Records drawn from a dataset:
--- START ---
/-- `HasFiniteClassSet` is invariant under ring isomorphisms. [folklore] -/
theorem HasFiniteClassSet.of_ringEquiv (e : D ≃+* D') {Λ : Submodule ℤ D} {Λ' : Submodule ℤ D'}
    (hΛ : ∀ x, x ∈ Λ ↔ e x ∈ Λ') (h : HasFiniteClassSet D' Λ') : HasFiniteClassSet D Λ := by
  classical
  obtain ⟨T', hT'⟩ := h
  let ez : D →ₗ[ℤ] D' := (e.toRingHom.toAddMonoidHom).toIntLinearMap
  have hez : ∀ x, ez x = e x := fun x => rfl
  refine ⟨T'.image fun N' => N'.comap ez, fun M hM hMΛ => ?_⟩
  set M' : Submodule ℤ D' := M.map ez with hM'def
  have hmemM' : ∀ y, y ∈ M' ↔ e.symm y ∈ M := by
    intro y
    rw [hM'def, Submodule.mem_map]
    constructor
    · rintro ⟨x, hx, rfl⟩
      rwa [hez, RingEquiv.symm_apply_apply]
    · intro hy
      exact ⟨e.symm y, hy, by rw [hez, RingEquiv.apply_symm_apply]⟩
  have hM' : IsFullLattice D' M' := by
    refine ⟨hM.1.map ez, fun d' => ?_⟩
    obtain ⟨n, hn, hnd⟩ := hM.2 (e.symm d')
    refine ⟨n, hn, (hmemM' _).mpr ?_⟩
    rwa [map_zsmul]
  have hM'Λ' : ∀ m' ∈ M', ∀ a' ∈ Λ', m' * a' ∈ M' := by
    intro m' hm' a' ha'
    rw [hmemM'] at hm' ⊢
    rw [map_mul]
    refine hMΛ _ hm' _ ((hΛ _).mpr ?_)
    rwa [RingEquiv.apply_symm_apply]
  obtain ⟨d', hd'⟩ := hT' M' hM' hM'Λ'
  refine ⟨Units.map (e.symm : D' ≃+* D).toRingHom.toMonoidHom d',
    Finset.mem_image.mpr ⟨d' • M', hd', ?_⟩⟩
  ext x
  rw [Submodule.mem_comap, mem_units_smul_submodule_iff, mem_units_smul_submodule_iff, hmemM',
    Units.smul_def, Units.smul_def, smul_eq_mul, smul_eq_mul, map_mul, hez,
    RingEquiv.symm_apply_apply, Units.coe_map_inv]
  exact Iff.rfl

end Transport

/-! ### Assembly: the Jordan–Zassenhaus theorem for quaternion orders -/

section NumberField

open NumberField

/-- A vector space over a field of characteristic zero is torsion-free as an additive group.
[folklore] -/
theorem isAddTorsionFree_of_charZero_module (K : Type*) (V : Type*) [Field K] [CharZero K]
    [AddCommGroup V] [Module K V] : IsAddTorsionFree V := by
  refine ⟨fun n hn a b h => ?_⟩
  have h' : (n : K) • a = (n : K) • b := by
    rwa [Nat.cast_smul_eq_nsmul, Nat.cast_smul_eq_nsmul]
  exact smul_right_injective V (Nat.cast_ne_zero.mpr hn) h'

/-- Every nonzero `c ∈ 𝓞_K` divides a nonzero rational integer (e.g. the absolute norm of `(c)`,
Mathlib `Ideal.absNorm_mem`). [folklore] -/
theorem exists_natCast_eq_mul {K : Type*} [Field K] [NumberField K] {c : 𝓞 K} (hc : c ≠ 0) :
    ∃ n : ℕ, n ≠ 0 ∧ ∃ t : 𝓞 K, t * c = n := by
  refine ⟨Ideal.absNorm (Ideal.span {c}), ?_, Ideal.mem_span_singleton'.mp (Ideal.absNorm_mem _)⟩
  rw [Ne, Ideal.absNorm_eq_zero_iff, Ideal.span_singleton_eq_bot]
  exact hc

/-- Elements of a number field have `ℤ`-denominators with respect to `𝓞_K`. [folklore] -/
theorem exists_zsmul_mem_range (K : Type*) [Field K] [NumberField K] (k : K) :
    ∃ n : ℤ, n ≠ 0 ∧ n • k ∈ (algebraMap (𝓞 K) K).range := by
  obtain ⟨a, b, hb, rfl⟩ := IsFractionRing.div_surjective (A := 𝓞 K) k
  have hb0 : b ≠ 0 := nonZeroDivisors.ne_zero hb
  obtain ⟨n, hn, t, ht⟩ := exists_natCast_eq_mul hb0
  have hbK : algebraMap (𝓞 K) K b ≠ 0 :=
    (map_ne_zero_iff _ (IsFractionRing.injective (𝓞 K) K)).mpr hb0
  refine ⟨n, Int.natCast_ne_zero.mpr hn, t * a, ?_⟩
  rw [map_mul, natCast_zsmul, nsmul_eq_mul, ← map_natCast (algebraMap (𝓞 K) K), ← ht, map_mul]
  field_simp

/-- **The Jordan–Zassenhaus theorem for `ℤ`-orders in quaternion algebras over number fields**
(Swan–Evans, LNM 149, Thm. 3.9 with Cor. 3.10 and Lemma 3.11), assembled from the division case,
the split case and the change of order. [cite: SwanEvans1970, Ch. 3 Thm. 3.9, Cor. 3.10 and Lemma 3.11 (Jordan–Zassenhaus theorem)] -/
theorem hasFiniteClassSet_of_isQuaternionAlgebra (K : Type) [Field K] [NumberField K] (D : Type u)
    [Ring D] [Algebra K D] [IsQuaternionAlgebra K D] (Λ : Submodule ℤ D) (h1 : (1 : D) ∈ Λ)
    (hmul : ∀ a ∈ Λ, ∀ b ∈ Λ, a * b ∈ Λ) (hΛ : IsFullLattice D Λ) : HasFiniteClassSet D Λ := by
  haveI : Nontrivial D := Module.nontrivial_of_finrank_pos (R := K)
    (by rw [IsQuaternionAlgebra.finrank_eq_four (K := K) (D := D)]; norm_num)
  rcases forall_isUnit_or_nonempty_algEquiv_matrix K D with hdiv | hsplit
  · haveI : CharZero D := charZero_of_injective_algebraMap (algebraMap K D).injective
    exact hasFiniteClassSet_of_forall_isUnit hdiv h1 hmul hΛ
  · obtain ⟨e⟩ := hsplit
    haveI : IsAddTorsionFree D := isAddTorsionFree_of_charZero_module K D
    have h0 : HasFiniteClassSet (Matrix (Fin 2) (Fin 2) K) (matrixOrder (𝓞 K) K) :=
      hasFiniteClassSet_matrixOrder (exists_zsmul_mem_range K)
    let ezs : Matrix (Fin 2) (Fin 2) K →ₗ[ℤ] D :=
      (e.symm.toRingEquiv.toRingHom.toAddMonoidHom).toIntLinearMap
    have hezs : ∀ y, ezs y = e.symm y := fun _ => rfl
    set Λ₀ : Submodule ℤ D := (matrixOrder (𝓞 K) K).map ezs with hΛ₀def
    have hΛ₀ : ∀ x, x ∈ Λ₀ ↔ e x ∈ matrixOrder (𝓞 K) K := by
      intro x
      rw [hΛ₀def, Submodule.mem_map]
      constructor
      · rintro ⟨y, hy, rfl⟩
        rwa [hezs, AlgEquiv.apply_symm_apply]
      · intro hx
        exact ⟨e x, hx, by rw [hezs, AlgEquiv.symm_apply_apply]⟩
    have hfin₀ : HasFiniteClassSet D Λ₀ :=
      HasFiniteClassSet.of_ringEquiv e.toRingEquiv (fun x => hΛ₀ x) h0
    have h1₀ : (1 : D) ∈ Λ₀ := by
      rw [hΛ₀, map_one]
      exact one_mem_matrixOrder
    have hmul₀ : ∀ a ∈ Λ₀, ∀ b ∈ Λ₀, a * b ∈ Λ₀ := fun a ha b hb => by
      rw [hΛ₀, map_mul]
      exact mul_mem_matrixOrder ((hΛ₀ a).mp ha) ((hΛ₀ b).mp hb)
    have hfg₀ : Λ₀.FG := matrixOrder_fg.map _
    obtain ⟨n, hn, hnΛ⟩ := exists_smul_mem_of_fg hΛ hfg₀
    exact HasFiniteClassSet.of_order h1₀ hmul₀ hfg₀ hn hnΛ hfin₀

end NumberField


end Literature.NumberTheory.Automorphic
--- END ---
> Prompt
Find every line in the records that has the word "NumberField". Copy those lines.

> Output of the task
section NumberField
open NumberField
theorem exists_natCast_eq_mul {K : Type*} [Field K] [NumberField K] {c : 𝓞 K} (hc : c ≠ 0) :
theorem exists_zsmul_mem_range (K : Type*) [Field K] [NumberField K] (k : K) :
theorem hasFiniteClassSet_of_isQuaternionAlgebra (K : Type) [Field K] [NumberField K] (D : Type u)
end NumberField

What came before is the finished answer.